Anywhoo. Waffles is stealing some moves from the X-men's Archangel and shooting at Maka with his badass wrist-feathers. Maka is immediately getting pummeled, since she's like waaaaay less aerodynamic than Waffles. Oh and now it looks like Waffles is kicking her in the crotch. Whoa! Okay, no, wait, he's kicking Soul's blade, actually. You know, the part of Soul's morphed form that is an obvious metaphor for his penis.
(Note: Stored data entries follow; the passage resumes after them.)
/-- For a `VecCmp` gadget whose vectors are the signature wires, the compared vectors ARE the raw signatures. [folklore] -/
theorem vecCmp_B_eq_rawSig {Λ : Type*} [DecidableEq Λ] {P : SymProg (Fin m × Fin m) Λ} (C : P.VecCmp (Fin m) (m + m)) {ff : Λ}
    (hff : P.sem x ff = false) (hb : ∀ u j, C.b u j = sigWire W (Sum.inr ff) u j) (u : Fin m) : C.B x u = rawSig W x u := by
  funext j
  show wval x (P.sem x) (C.b u j) = _
  rw [hb, wval_sigWire _ hff]

/-- **Equal raw signature ⇒ equal adjacency to every ordered vertex** in the graph `rootGraph x` of the matrix. [folklore] -/
theorem rootGraph_adj_iff_of_rawSig_eq {u v : Fin m} (hu : u ∈ W) (hv : v ∈ W) (h : rawSig W x u = rawSig W x v) (i : Fin m)
    (hi : i ∉ W) : (rootGraph x).Adj i u ↔ (rootGraph x).Adj i v := by
  have hiu : i ≠ u := fun h' => hi (h' ▸ hu)
  have hiv : i ≠ v := fun h' => hi (h' ▸ hv)
  -- the row entries towards `i`
  have h1 : x (u, i) = x (v, i) := by
    have := congrFun h ⟨i, by omega⟩
    simp only [rawSig, Fin.is_lt, dif_pos, Fin.eta, hi, if_false] at this
    exact this
  -- the column entries from `i`
  have h2 : x (i, u) = x (i, v) := by
    have := congrFun h ⟨m + i, by omega⟩
    have hlt : ¬ (m + (i : ℕ) < m) := by omega
    have heq : (⟨m + (i : ℕ) - m, by omega⟩ : Fin m) = i := Fin.ext (by simp)
    simp only [rawSig, hlt, dif_neg, not_false_eq_true, heq, hi, if_false] at this
    exact this
  simp only [SimpleGraph.fromRel_adj, ne_eq, hiu, not_false_eq_true, true_and, hiv, h1, h2]

/-- The readout hypothesis for any colouring of `W` refining the raw-signature ranks `k ↦ #{v ∈ W | rawSig v <lex rawSig k}` (the
`rankIn` colouring of the root module) — e.g. its refinement `refineIn (rootGraph x) W _`. [folklore] -/
theorem hsig_of_refines_rawSigRank {col : Fin m → ℕ}
    (hcol : ∀ u ∈ W, ∀ v ∈ W, col u = col v →
      keyRank W (fun k => toLex (rawSig W x k)) u = keyRank W (fun k => toLex (rawSig W x k)) v) :
    ∀ u ∈ W, ∀ v ∈ W, col u = col v → ∀ i, i ∉ W → ((rootGraph x).Adj i u ↔ (rootGraph x).Adj i v) :=
  fun _ hu _ hv h i hi => rootGraph_adj_iff_of_rawSig_eq hu hv
    (toLex.injective (key_eq_of_keyRank_eq (f := fun k => toLex (rawSig W x k)) hu hv (hcol _ hu _ hv h))) i hi

/-- The `rankIn` colouring of a `VecCmp` gadget on the signature wires IS the raw-signature rank. [folklore] -/
theorem vecCmp_rankIn_eq_keyRank {Λ : Type*} [DecidableEq Λ] {P : SymProg (Fin m × Fin m) Λ} (C : P.VecCmp (Fin m) (m + m)) {ff : Λ}
    (hff : P.sem x ff = false) (hb : ∀ u j, C.b u j = sigWire W (Sum.inr ff) u j) (u : Fin m) :
    C.rankIn x W u = keyRank W (fun k => toLex (rawSig W x k)) u := by
  unfold VecCmp.rankIn keyRank
  simp only [vecCmp_B_eq_rawSig C hff hb]

/-- **`hsig` for the root colouring of the compiler**: the refinement inside `W` of the `rankIn` colouring of a `VecCmp` gadget on the
signature wires satisfies the readout hypothesis. [folklore] -/
theorem hsig_refineIn_rankIn {Λ : Type*} [DecidableEq Λ] {P : SymProg (Fin m × Fin m) Λ} (C : P.VecCmp (Fin m) (m + m)) {ff : Λ}
    (hff : P.sem x ff = false) (hb : ∀ u j, C.b u j = sigWire W (Sum.inr ff) u j) :
    ∀ u ∈ W, ∀ v ∈ W, BranchSum.refineIn (rootGraph x) W (C.rankIn x W) u = BranchSum.refineIn (rootGraph x) W (C.rankIn x W) v →
      ∀ i, i ∉ W → ((rootGraph x).Adj i u ↔ (rootGraph x).Adj i v) := by
  refine hsig_of_refines_rawSigRank fun u hu v hv h => ?_
  rw [← vecCmp_rankIn_eq_keyRank C hff hb, ← vecCmp_rankIn_eq_keyRank C hff hb]
  exact BranchSum.refineIn_refines _ hu hv h

/-- Raw-signature ranks of window vertices are `< |W|`. [folklore] -/
theorem vecCmp_rankIn_lt_card {Λ : Type*} [DecidableEq Λ] {P : SymProg (Fin m × Fin m) Λ} (C : P.VecCmp (Fin m) (m + m)) {u : Fin m}
    (hu : u ∈ W) : C.rankIn x W u < W.card := by
  unfold VecCmp.rankIn
  exact card_lt_card ((filter_ssubset).2 ⟨u, hu, lt_irrefl _⟩)

end RawSig

/-! ### The bit readout -/

section OutB

variable {m n : ℕ} (W : Finset (Fin m)) (hn : W.card ≤ n) (G : SimpleGraph (Fin m)) [DecidableRel G.Adj] (colw : Fin m → ℕ) (E : BVal n)

/-- The ROW of a window vertex inside `Fin n`: its rank among the window indices. [folklore] -/
def wrow (u : Fin m) (hu : u ∈ W) : Fin n := Fin.castLE hn (wpos W rfl u hu)

/-- **The OUTPUT MATRIX read off the bits of the root value `E`**, the colour tests `[colw u = c]` and the input adjacency (see the module
docstring). [folklore] -/
def outB (q : Fin m × Fin m) : Bool :=
  if hi : q.1 ∈ W then
    if hj : q.2 ∈ W then E (aIdx (wrow W hn q.1 hi) (wrow W hn q.2 hj))
    else decide (∃ c : Fin n, E (cIdx (wrow W hn q.1 hi) c) = true ∧ ∃ u ∈ W, colw u = c ∧ G.Adj q.2 u)
  else
    if hj : q.2 ∈ W then decide (∃ c : Fin n, E (cIdx (wrow W hn q.2 hj) c) = true ∧ ∃ u ∈ W, colw u = c ∧ G.Adj q.1 u)
    else decide (G.Adj q.1 q.2)

/-- **What the root value must satisfy** for the readout, abstractly: its first `|W|` rows are distinct window vertices `l k`, the colour
bit `(k, c)` reads `[colw (l k) = c]`, the adjacency bit `(k, k')` reads `[l k ~ l k']`, and window colours are `< n`. [folklore] -/
structure RowData (l : Fin n → Fin m) : Prop where
  /-- rows are window vertices -/
  mem : ∀ k : Fin n, (k : ℕ) < W.card → l k ∈ W
  /-- rows are distinct -/
  inj : ∀ k k' : Fin n, (k : ℕ) < W.card → (k' : ℕ) < W.card → l k = l k' → k = k'
  /-- colour bits -/
  cbit : ∀ k c : Fin n, (k : ℕ) < W.card → (E (cIdx k c) = true ↔ colw (l k) = c)
  /-- adjacency bits -/
  abit : ∀ k k' : Fin n, (k : ℕ) < W.card → (k' : ℕ) < W.card → (E (aIdx k k') = true ↔ G.Adj (l k) (l k'))
  /-- window colours are representable -/
  lt : ∀ u ∈ W, colw u < n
OUCH!
Maka smashes into the side of a cliff, and Waffles hovers over her, gloating. "So, how does it feel, to be the one being hunted for your soul?" And then he...
Wait, what?
Whaaaaat?!
Okay, now he's totally stealing *that* move from the X-Men's Abyss.
So anyway Waffles opens up his chest and turns into a cannon and.... I dunno, blah blah blah... Wait, who was it two chapters ago who commented that Waffles was maybe one of the pwn-worms in human form? (Edit: It was
hat_and_sandals!) Because suddenly that theory is making a whole lot of sense, in light of the fact that he has a MOUTH CANNON coming out of his chest.
Yes. A mouth-cannon. In his chest.
Also, rocket boots. Just in case we've forgotten that part.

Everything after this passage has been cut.